In conclusion, correlative analyses of symptoms may provide information on symptom-specific alterations in dopamine transmission in non-affective psychotic symptoms. Among symptoms of schizophrenia, decreasing effects of endogenous dopamine on prolactin release as estimated by the mini-TRH test may reflect increasing memory problems, non-paranoid delusions, and first-rank symptoms. On the other hand, increasing endogenous striatal dopamine transmission may reflect increasing delusions and hallucinations.
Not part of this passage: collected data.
/-- **LINE 28 N2, (SOC) ∧ (LTV) — on N2's binders VERBATIM** (the last two conjuncts of `stub_deepFrameSocle` as displayed there; only (HL) is left to the
line).  BSD is NOT proved by this. [cite: MazurRubin2010, Lemma 2.2, Prop. 3.3] [cite: GrossLMS1991, §4 (4.4), §5 (5.1)] [cite: McCallumLMS1991, §4 Lemma 4.6] -/
theorem deepFrameSocle_soc_and_ltv :
    ∀ (W : WeierstrassCurve ℚ) [W.IsElliptic] [W.IsGloballyMinimal] [NeZero (W.conductorNorm ℤ)],
      W.analyticRank = 0 → (∀ n : ℕ, 0 < n → W.HasSurjectiveModNGaloisRep ((2 : ℤ) ^ n)) → Odd W.tamagawaProduct → W.Δ < 0 →
      ∀ (K : Type) [Field K] [NumberField K], IsImaginaryQuadratic K → Odd (NumberField.discr K) → NumberField.discr K ≠ -3 →
        SatisfiesHeegnerHypothesis (W.conductorNorm ℤ) K →
        ¬ IsSquare ((NumberField.discr K : ℚ) * -|W.Δ|) → ¬ IsSquare ((NumberField.discr K : ℚ) * (-(2 * |W.Δ|))) →
      ∀ (ℓ₀ : ℕ) (v : HeightOneSpectrum (𝓞 ℚ)), ℓ₀.Prime → NumberField.discr K = -(ℓ₀ : ℤ) →
        ((Ideal.span {(2 : ℤ)}).primesOver (𝓞 K)).ncard = 2 → ((ℓ₀ : ℕ) : 𝓞 ℚ) ∈ v.asIdeal →
        (∀ c : galH1Torsion W 2, c ∈ W.selmerGroup 2 → c ∈ W.torsionLocalKer (v.adicCompletion ℚ) 2 →
            (∀ (h₁₂ : (2 : ℤ) ∣ ((2 ^ 2 : ℕ) : ℤ)), ∀ ρ ∈ torsionFixing W ((2 ^ 2 : ℕ) : ℤ),
              h1Eval W ((2 ^ 2 : ℕ) : ℤ) (torsionH1OfDvd W h₁₂ c) ρ = 0) → c = 0) →
      ∀ (Dt : ModularParametrizationData W (W.conductorNorm ℤ)),
        (∀ z ∈ Dt.L.lattice, ∃ w ∈ periodLattice Dt.f, z = (Dt.c : ℂ) * w) → Odd Dt.c →
      ∀ (β : ℤ) (ι : K →+* ℂ) (d₁ : KolyvaginHeegnerData Dt β ι 1), ¬ IsOfFinAddOrder d₁.derivedPoint →
      ∀ (M₀ : ℕ), (∃ Q : (W.baseChange (ringClassField K ι 1)).toAffine.Point, ((2 ^ M₀ : ℕ) : ℤ) • Q = d₁.derivedPoint) →
        (¬ ∃ Q : (W.baseChange (ringClassField K ι 1)).toAffine.Point, ((2 ^ (M₀ + 1) : ℕ) : ℤ) • Q = d₁.derivedPoint) →
      ∀ (Wd : WeierstrassCurve ℚ) [Wd.IsElliptic] [Wd.IsGloballyMinimal],
        (∃ C : WeierstrassCurve.VariableChange ℚ, C • W.quadraticTwist (NumberField.discr K : ℚ) = Wd) →
        Wd.analyticRank = 1 → Nat.card (Wd.selmerGroup 2) = 2 → padicValNat 2 Wd.tamagawaProduct ≤ 1 →
      Nat.card (W.selmerGroup 2) = 4 → MultPublishedInputsAtTwo →
      -- (SOC) for Good⁻ classes
      (∀ (M : ℕ), M₀ + 1 ≤ M → ∀ (s₀ : galH1Torsion W ((2 ^ M : ℕ) : ℤ)), s₀ ∈ selmerGroup W ((2 ^ M : ℕ) : ℤ) →
          (∃ c : galH1Torsion W 2, c ≠ 0 ∧ c ∈ W.torsionLocalKer (v.adicCompletion ℚ) 2 ∧
            ∀ hdvd₁ : (2 : ℤ) ∣ ((2 ^ M : ℕ) : ℤ), torsionH1OfDvd W hdvd₁ c ∈ AddSubgroup.zmultiples s₀) →
          ∀ (hdvd : ((2 ^ M : ℕ) : ℤ) ∣ ((2 ^ (M + 1) : ℕ) : ℤ)), ∃ i j : ℕ,
            ((2 ^ i : ℕ) : ℤ) • torsionH1OfDvd (W.baseChange K) hdvd (resTorsion W K ((2 ^ M : ℕ) : ℤ) s₀) =
              ((2 ^ j : ℕ) : ℤ) • torsionH1OfDvd (W.baseChange K) hdvd (d₁.kolyvaginClass Nat.prime_two M) ∧
            ((2 ^ j : ℕ) : ℤ) • torsionH1OfDvd (W.baseChange K) hdvd (d₁.kolyvaginClass Nat.prime_two M) ≠ 0 ∧
            (2 : ℤ) • (((2 ^ j : ℕ) : ℤ) • torsionH1OfDvd (W.baseChange K) hdvd (d₁.kolyvaginClass Nat.prime_two M)) = 0) ∧
      -- (LTV)
      (∃ u ∈ W.selmerGroup 2, u ≠ 0 ∧ u ∈ W.torsionLocalKer (v.adicCompletion ℚ) 2) :=
  fun W _ _ _ hr0 hρ hTam hneg K _ _ hIQ hodd h3 hHe hsq1 hsq2 ℓ₀ v hℓ₀ hdK h2K hv hVIS Dt hopt hc β ι d₁ hy M₀ hdiv hndiv Wd _ _ hWd hrd hSel
      hbudget h4 hGZK ↦
    ⟨sharedSocle_of_doorTrivialSocle W hr0 hρ hTam hneg K hIQ hodd h3 hHe hsq1 hsq2 ℓ₀ v hℓ₀ hdK h2K hv hVIS Dt hopt hc β ι d₁ hy M₀ hdiv hndiv Wd
        hWd hrd hSel hbudget h4 hGZK,
      exists_doorTrivial_ne_zero_of_deepPrimeFrame W hr0 hρ hTam hneg K hIQ hodd h3 hHe hsq1 hsq2 ℓ₀ v hℓ₀ hdK h2K hv hVIS Dt hopt hc β ι d₁ hy M₀
        hdiv hndiv Wd hWd hrd hSel hbudget h4 hGZK⟩

end SOC

end Summit.BirchSwinnertonDyer.BirchSwinnertonDyer.Theorems.GenusExact.PlusDescent.SocleSelection

end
Amphetamine administration is known to increase delusions, paranoid ones in particular [8]. The mini-TRH test and MRI neuromelanin signalling in the substantia nigra are affordable and readily available tests to study basal dopamine transmission, not associated with rapid fluctuations in dopamine release. Using them together would provide a broader view of central dopamine transmission.

9. Future Directions

Most of the studies in this review suggested that derangements in dopamine transmission may be most pronounced in patients in the acute phases of psychosis or in patients prone to experiencing them frequently. A study investigating amphetamine-induced dopamine release at major extrastriatal sites and their associations with psychotic symptoms in the acute phase of schizophrenia is needed. This could help localise sites that are reflected in the mini-TRH test. I have not found a study in the literature comparing dopamine transmission in acutely psychotic patients to dopamine transmission in control subjects experiencing stress of a comparable degree to that found in acutely psychotic patients.
The correlation of the mini-TRH test with 24 h urinary excretion of HVA might associate the mini-TRH test with prefrontal dopamine transmission. In patients with prominent non-paranoid delusions or everyday memory problems, strong correlations of the mini-TRH test with these symptoms could be nonspecifically reflected in weak or even moderate correlations in the opposite direction in the striatum, and great care should be exercised in the interpretation of such results.
It remains to be established whether the mini-TRH test could reflect working memory dysfunction and/or impaired probabilistic assessment in antidopaminergic drug-free or drug-treated psychotic patients. In drug-free patients with schizophrenia-related diseases, it has not been studied whether the mini-TRH test could predict nonresponse to antidopaminergic drugs. Even in the framework of lower dopamine transmission in therapy-resistant patients compared to other patients, there could be a correlation between the mini-TRH test and non-paranoid delusions and/or unusual thoughts represented as first-rank symptoms.
Studying basal dopamine release using the SAPS with its items that rate bizarre delusions or the PANSS positive vertex component with its item for unusual thought content instead of the PANSS positive scale could prove beneficial in schizophrenia, the DSM-V diagnosis of which requires either unwanted obsessive or strange thoughts.

Funding

This review received no external funding.

Conflicts of Interest

The author declares no conflicts of interest.